Definitely not the idea that what she was doing could potentially lead to her death.
She was fiercely loyal, foolishly stubborn and fantastic when he held her in his arms, which seemed to be every moment he could, and she had faith in him.
Misplaced, of course, but faith nonetheless. She thought he’d help her deal with everything…weapons training, endurance physicals, a freaking baby if it came down to it.
She was mental.
But it made him antsy and jittery and he knew he should have left her here with Harold and the guys and taken point on the Baja trip.
But no, he was stuck here, with her, trying to get her acclimatized to what a dangerous situation they really were in. And they had still not gotten to any of the hard parts of her education yet. And he liked it.
“Frowning like that makes you look ugly,” Harold commented, as he pulled up a chair and sat down next to Krivi.
He held a cup of coffee that he sipped as he watched the screen with the same absent concentration that Krivi had.
Krivi barely spared him a glance as he checked the report the Baja team was sending in, every fifteen minutes. “I have no clue what you’re talking about. As usual.”
Harold smiled thinly. “You know exactly what I’m talking about, Krivi. And you can pretend otherwise all you want, but I know the truth about you.”
“And what truth would that be?” He was deliberately sarcastic.

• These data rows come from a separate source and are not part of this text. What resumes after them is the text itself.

/-- **Cell decomposition with endpoint values.** For a weakly increasing chain `−W = c_0 ≤ ⋯ ≤ c_n = W` containing the
member flip times: `∫_{−W}^{W} 𝒩(θ_b + η(w·s+δ)) dw = Σ_{j<n} (c_{j+1} − c_j)·𝒩(θ_b + η(c_j·s+δ))` (on the open cell
`(c_j, c_{j+1})` the threshold set is that of `c_j`; degenerate cells contribute `0`). -/
theorem integral_line_eq_sum_cells {a : Dir} (hpos : ∀ k, 0 < h28 a k) {T b : ℝ} (hb : b ∈ bkpts a T)
    (δ : Fin 8 → ℝ) {η : ℝ} (hη : 0 < η) (h1 : η * clusterBound a δ < 1) (h2 : η * clusterBound a δ < wallDist a T)
    {n : ℕ} {c : ℕ → ℝ} (hc0 : c 0 = -clusterWidth a δ) (hcn : c n = clusterWidth a δ)
    (hmono : ∀ j < n, c j ≤ c (j + 1))
    (hflip : ∀ k, (∃ z : ℤ, b * h28 a k = z) → ∃ i ≤ n, c i = -(phiForm δ k / h28 a k)) :
    ∫ w in (-clusterWidth a δ)..clusterWidth a δ, (torusN (b • sParam a + η • (w • sParam a + δ)) : ℝ) =
      ∑ j ∈ Finset.range n, (c (j + 1) - c j) * (torusN (b • sParam a + η • (c j • sParam a + δ)) : ℝ) := by
  have hIi := intervalIntegrable_torusN_localLine a δ b η
  rw [← hc0, ← hcn, ← intervalIntegral.sum_integral_adjacent_intervals fun k _ => hIi (c k) (c (k + 1))]
  refine Finset.sum_congr rfl fun j hj => ?_
  have hj' : j < n := Finset.mem_range.mp hj
  have hle : c j ≤ c (j + 1) := hmono j hj'
  have hcj : |c j| ≤ clusterWidth a δ := abs_wchain_le hc0 hcn hmono hj'.le
  have hcongr : ∫ x in (c j)..(c (j + 1)), (torusN (b • sParam a + η • (x • sParam a + δ)) : ℝ) =
      ∫ _ in (c j)..(c (j + 1)), (torusN (b • sParam a + η • (c j • sParam a + δ)) : ℝ) := by
    refine intervalIntegral.integral_congr_ae ?_
    have hae : ∀ᵐ x ∂volume, x ∉ ({c (j + 1)} : Set ℝ) :=
      (measure_eq_zero_iff_ae_notMem).mp (measure_singleton _)
    filter_upwards [hae] with x hxB hxI
    rw [uIoc_of_le hle] at hxI
    have hxlt : x < c (j + 1) := lt_of_le_of_ne hxI.2 fun h => hxB (Set.mem_singleton_iff.mpr h)
    have hxW : |x| ≤ clusterWidth a δ := by
      have hlo : -clusterWidth a δ ≤ c j := by rw [← hc0]; exact wchain_mono hmono (Nat.zero_le j) hj'.le
      have hhi : c (j + 1) ≤ clusterWidth a δ := by rw [← hcn]; exact wchain_mono hmono hj' le_rfl
      exact abs_le.mpr ⟨by linarith [hxI.1], by linarith⟩
    have hN : torusN (b • sParam a + η • (x • sParam a + δ)) = torusN (b • sParam a + η • (c j • sParam a + δ)) := by
      refine torusN_line_eq_of_same_thresholds hpos hb δ hη h1 h2 hxW hcj fun k hk => ?_
      obtain ⟨i, hin, hci⟩ := hflip k hk
      refine ⟨fun hix => ?_, fun hij => hij.trans hxI.1.le⟩
      rcases le_or_gt i j with hij | hji
      · exact hci.ge.trans (wchain_mono hmono hij hj'.le)
      · have h' : c (j + 1) ≤ c i := wchain_mono hmono (Nat.succ_le_of_lt hji) hin
        linarith [hci.le]
    rw [hN]
  rw [hcongr, intervalIntegral.integral_const, smul_eq_mul]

“You are beginning to realize that Gemma Houston was not the perfect angel that you had made her in your misbegotten attempt at grieving…And Ziya Maarten actually is.”
“Harold—"
“I am just saying,” Harold cut in mildly. “She is still here, Krivi. After what she saw you do that day to Panetta, she is still here and she can still stand to see you without shuddering with revulsion.” He squeezed Krivi’s shoulder in a gesture of manly support. “There are worse fates out there than to be loved by a woman like her.”